Home Price Growth Hit Six-Year Low; Builders Offer More Incentives

Redfin, Seattle, said U.S. home-sale prices increased by just 1.2 percent in December from a year ago, to a median of $289,800, the smallest increase since 2012.

Redfin said the median sale price of homes sold in December fell since last year in nine of the 76 largest metro areas it tracks, including San Jose (-7.3%) and Boston (-1.0%). December was the first month either metro saw home prices fall year over year since January 2012. The swing in home prices has been especially dramatic in San Jose, which saw year-over-year gains in excess of 20 percent between November 2017 and June 2018.

Meanwhile, the national number of completed home sales fell faster than it has in two and a half years, down 10.9 percent from December 2017. Home sales declined in 69 of the 76 largest metro areas that Redfin tracks.

“December may feel like a foot on the brake, but the housing market was going over the speed limit,” said Redfin chief economist Daryl Fairweather. “Home prices have been growing faster than wages since 2012, and that can’t go on forever. Now that price growth has slowed down and more homes are sitting on the market, buyers will have the upper hand in 2019. Buyers will have more options with more homes for sale, and it will be sellers working to woo buyers into making an offer. And as a bonus, buyers, for the time being, have the benefit of mortgage interest rates that are lower than they were in late 2018, which will make borrowing more affordable.”

Redfin noted the number of homes newly listed for sale in December fell from a year earlier (-4.1%), but due to the large decrease in home sales, the growth in the number of homes for sale on the market hit a 42-month high, rising 4.8 percent in December.

Of the 76 largest metro areas in the country, 46 saw an increase in the number of homes for sale compared to a year earlier, with the largest gains coming in San Jose (+131.3%), Seattle (+117.8%) and Oakland (+69.0%). The metro areas with the biggest decline in homes for sale were New Orleans (-32.3%), Montgomery County, Pa. (-24.3%) and Philadelphia (-22.4%).

Meanwhile, Zillow Inc., Seattle, reported nearly all of the nation’s largest housing markets saw the share of new construction homes with price cuts increase between the beginning and end of 2018.

Zillow reported 25.1 percent of new construction homes saw a price cut in the fourth quarter, compared to 19.2 percent of new homes in the first quarter.

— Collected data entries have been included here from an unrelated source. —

/-- **`R[λ, μ]/(λ² − λ − φμ)` is a domain** for a domain `R` and `φ ≠ 0`: the substitution
`λ ↦ L`, `μ ↦ φ⁻¹(L² − L)` embeds it into `K[L]`, `K = Frac R` (injectivity: reduce modulo the
monic quadratic and compare parities of `L`-degrees). [folklore] -/
private theorem isDomain_adjoinRoot_quad (hφ : φ ≠ 0) : IsDomain (AdjoinRoot (QD(φ) : (R[X])[X])) := by
  classical
  let K := FractionRing R
  have hinj : Function.Injective (algebraMap R K) := IsFractionRing.injective R K
  have hc : algebraMap R K φ ≠ 0 := (map_ne_zero_iff _ hinj).mpr hφ
  -- `M = φ⁻¹ (L² − L)`, of degree `2`
  let M : K[X] := C (algebraMap R K φ)⁻¹ * (X ^ 2 - X)
  have hM : M.natDegree = 2 := by
    change (C (algebraMap R K φ)⁻¹ * ((X : K[X]) ^ 2 - X)).natDegree = 2
    rw [natDegree_C_mul (inv_ne_zero hc), natDegree_sub_eq_left_of_natDegree_lt] <;>
      rw [natDegree_X_pow]
    rw [natDegree_X]; norm_num
  -- the substitution `R[μ] → K[L]`
  let i : Polynomial R →+* K[X] := eval₂RingHom (C.comp (algebraMap R K)) M
  have hi : ∀ p : R[X], i p = (p.map (algebraMap R K)).comp M := fun p => by
    change p.eval₂ (C.comp (algebraMap R K)) M = _
    rw [comp, eval₂_map]
  have hdeg : ∀ p : R[X], (i p).natDegree = 2 * p.natDegree := fun p => by
    rw [hi, natDegree_comp, hM, natDegree_map_eq_of_injective hinj, mul_comm]
  have hzero : ∀ p : R[X], i p = 0 → p = 0 := fun p h => by
    rw [hi, comp_eq_zero_iff] at h
    rcases h with h | ⟨-, h⟩
    · exact (Polynomial.map_eq_zero_iff hinj).mp h
    · have h2 := congrArg natDegree h
      rw [hM, natDegree_C] at h2
      exact absurd h2 (by norm_num)
  have hroot : (QD(φ) : (R[X])[X]).eval₂ i X = 0 := by
    rw [eval₂_quad, map_mul]
    change (X : K[X]) ^ 2 - X - (C φ : R[X]).eval₂ (C.comp (algebraMap R K)) M *
      (X : R[X]).eval₂ (C.comp (algebraMap R K)) M = 0
    rw [eval₂_C, eval₂_X, RingHom.coe_comp, Function.comp_apply]
    change (X : K[X]) ^ 2 - X - C (algebraMap R K φ) * (C (algebraMap R K φ)⁻¹ * (X ^ 2 - X)) = 0
    rw [← mul_assoc, ← C_mul, mul_inv_cancel₀ hc, C_1, one_mul, sub_self]
  let ψ : AdjoinRoot (QD(φ) : (R[X])[X]) →+* K[X] := AdjoinRoot.lift i X hroot
  refine Function.Injective.isDomain ψ ((injective_iff_map_eq_zero ψ).mpr fun g hg => ?_)
  induction g using AdjoinRoot.induction_on with
  | ih p =>
  have hmonic := quad_monic (R := R) φ
  rw [AdjoinRoot.lift_mk] at hg
  set r := p %ₘ QD(φ) with hr
  have hpr : AdjoinRoot.mk (QD(φ) : (R[X])[X]) p = AdjoinRoot.mk QD(φ) r := by
    rw [hr, AdjoinRoot.mk_eq_mk, sub_eq_of_eq_add' (modByMonic_add_div p QD(φ)).symm]
    exact dvd_mul_right _ _
  have hr0 : r.eval₂ i X = 0 := by
    rw [← AdjoinRoot.lift_mk hroot (g := r), ← hpr, AdjoinRoot.lift_mk, hg]
  have hdeg1 : r.degree ≤ 1 := by
    have := degree_modByMonic_lt p hmonic
    rw [degree_quad] at this
    rw [hr]
    exact Order.le_of_lt_succ (by exact_mod_cast this)
  have hr' : r = C (r.coeff 1) * X + C (r.coeff 0) := eq_X_add_C_of_degree_le_one hdeg1
  rw [hr', eval₂_add, eval₂_mul, eval₂_C, eval₂_X, eval₂_C] at hr0
  -- parity: `i (r₁) * L` has odd degree, `i (r₀)` even degree
  have h1 : i (r.coeff 1) = 0 := by
    by_contra hne
    have hd1 : (i (r.coeff 1) * X).natDegree = 2 * (r.coeff 1).natDegree + 1 := by
      rw [natDegree_mul hne X_ne_zero, natDegree_X, hdeg]
    have heq : i (r.coeff 1) * X = -i (r.coeff 0) := eq_neg_of_add_eq_zero_left hr0
    have hd0 : (i (r.coeff 1) * X).natDegree = 2 * (r.coeff 0).natDegree := by
      rw [heq, natDegree_neg, hdeg]
    omega
  rw [h1, zero_mul, zero_add] at hr0
  have hrz : r = 0 := by rw [hr', hzero _ h1, hzero _ hr0, C_0, zero_mul, zero_add]
  rw [hpr, hrz, map_zero]

end Domain

/-- `R[λ, μ]/(λ² − λ − φμ)` is an `R`-algebra of finite type. [folklore] -/
private theorem finiteType_adjoinRoot_quad (φ : R) : Algebra.FiniteType R (AdjoinRoot (QD(φ) : (R[X])[X])) := by
  haveI : Algebra.FiniteType R (Polynomial (Polynomial R)) :=
    (inferInstance : Algebra.FiniteType R (Polynomial R)).trans inferInstance
  exact Algebra.FiniteType.of_surjective
    (Ideal.Quotient.mkₐ R (Ideal.span {(QD(φ) : (R[X])[X])}) :
      Polynomial (Polynomial R) →ₐ[R] AdjoinRoot (QD(φ) : (R[X])[X]))
    (Ideal.Quotient.mkₐ_surjective R _)

/-- In `R[λ, μ]/(λ² − λ − φμ)` a prime containing `φ` contains `λ` or `λ − 1`
(`λ(λ − 1) = φμ`). [folklore] -/
private theorem root_mem_or_root_sub_one_mem (φ : R) (q : Ideal (AdjoinRoot (QD(φ) : (R[X])[X])))
    [q.IsPrime] (h : algebraMap R _ φ ∈ q) :
    AdjoinRoot.root (QD(φ) : (R[X])[X]) ∈ q ∨ AdjoinRoot.root (QD(φ) : (R[X])[X]) - 1 ∈ q := by
  apply Ideal.IsPrime.mem_or_mem ‹_›
  have hrel := AdjoinRoot.eval₂_root (QD(φ) : (R[X])[X])
  rw [eval₂_quad, sub_eq_zero,
    show AdjoinRoot.of (QD(φ) : (R[X])[X]) (C φ * X) =
      AdjoinRoot.of (QD(φ) : (R[X])[X]) (C φ) * AdjoinRoot.of (QD(φ) : (R[X])[X]) X from
      map_mul _ _ _] at hrel
  have hC : AdjoinRoot.of (QD(φ) : (R[X])[X]) (C φ) = algebraMap R _ φ := by
    rw [IsScalarTower.algebraMap_apply R R[X] (AdjoinRoot (QD(φ) : (R[X])[X])),
      Polynomial.algebraMap_eq, AdjoinRoot.algebraMap_eq]
  rw [mul_sub, mul_one, ← sq, hrel, hC]
  exact q.mul_mem_right _ h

Zillow Senior Economists Aaron Terrazas said this mirrors a trend seen in the overall housing market, with price cuts becoming more common.

The 2018 Zillow Group Consumer Housing Trends Report said 11 percent of buyers last year bought a new construction home. For many of them, everything being new was a top reason for buying a new construction home instead of an existing home. More than a third of new construction buyers also felt it represented the best value for their money–and they might be getting even more value now.

Buyers were most likely to find a price reduction in Denver, where 40.3 percent of new construction homes had a price cut in the fourth quarter. At the beginning of the year, just 21.3 percent of newly built homes had a price cut. In Austin, price cuts were less frequent at the end of the year than they were at the beginning.

New homes in San Francisco and Los Angeles saw the biggest price reductions in the fourth quarter, at 8.5 percent. However, these markets are also two of the most expensive for new construction homes. The typical new home with a price cut in Los Angeles cost $2 million even after its price dropped.

“More newly built homes are seeing their list prices drop, but the size of those price cuts has been remarkably steady which suggests that the trend we are seeing is being driven more by price discovery than by desperate sellers,” said Zillow Senior Economist Aaron Terrazas. “The housing market cooled in late 2018, particularly at higher price points and in pricier communities where new construction has clustered in recent years. Facing high and rising construction costs, builders have few options but to target upmarket while homebuyers are increasingly squeezed by tight affordability and rising interest rates. But the trend could be short-lived. New home building inched upward for most of the past few years, but about a year ago permitting activity began to pull back. With fewer new homes in the pipeline, these price cuts may prove to be a fleeting phenomenon.”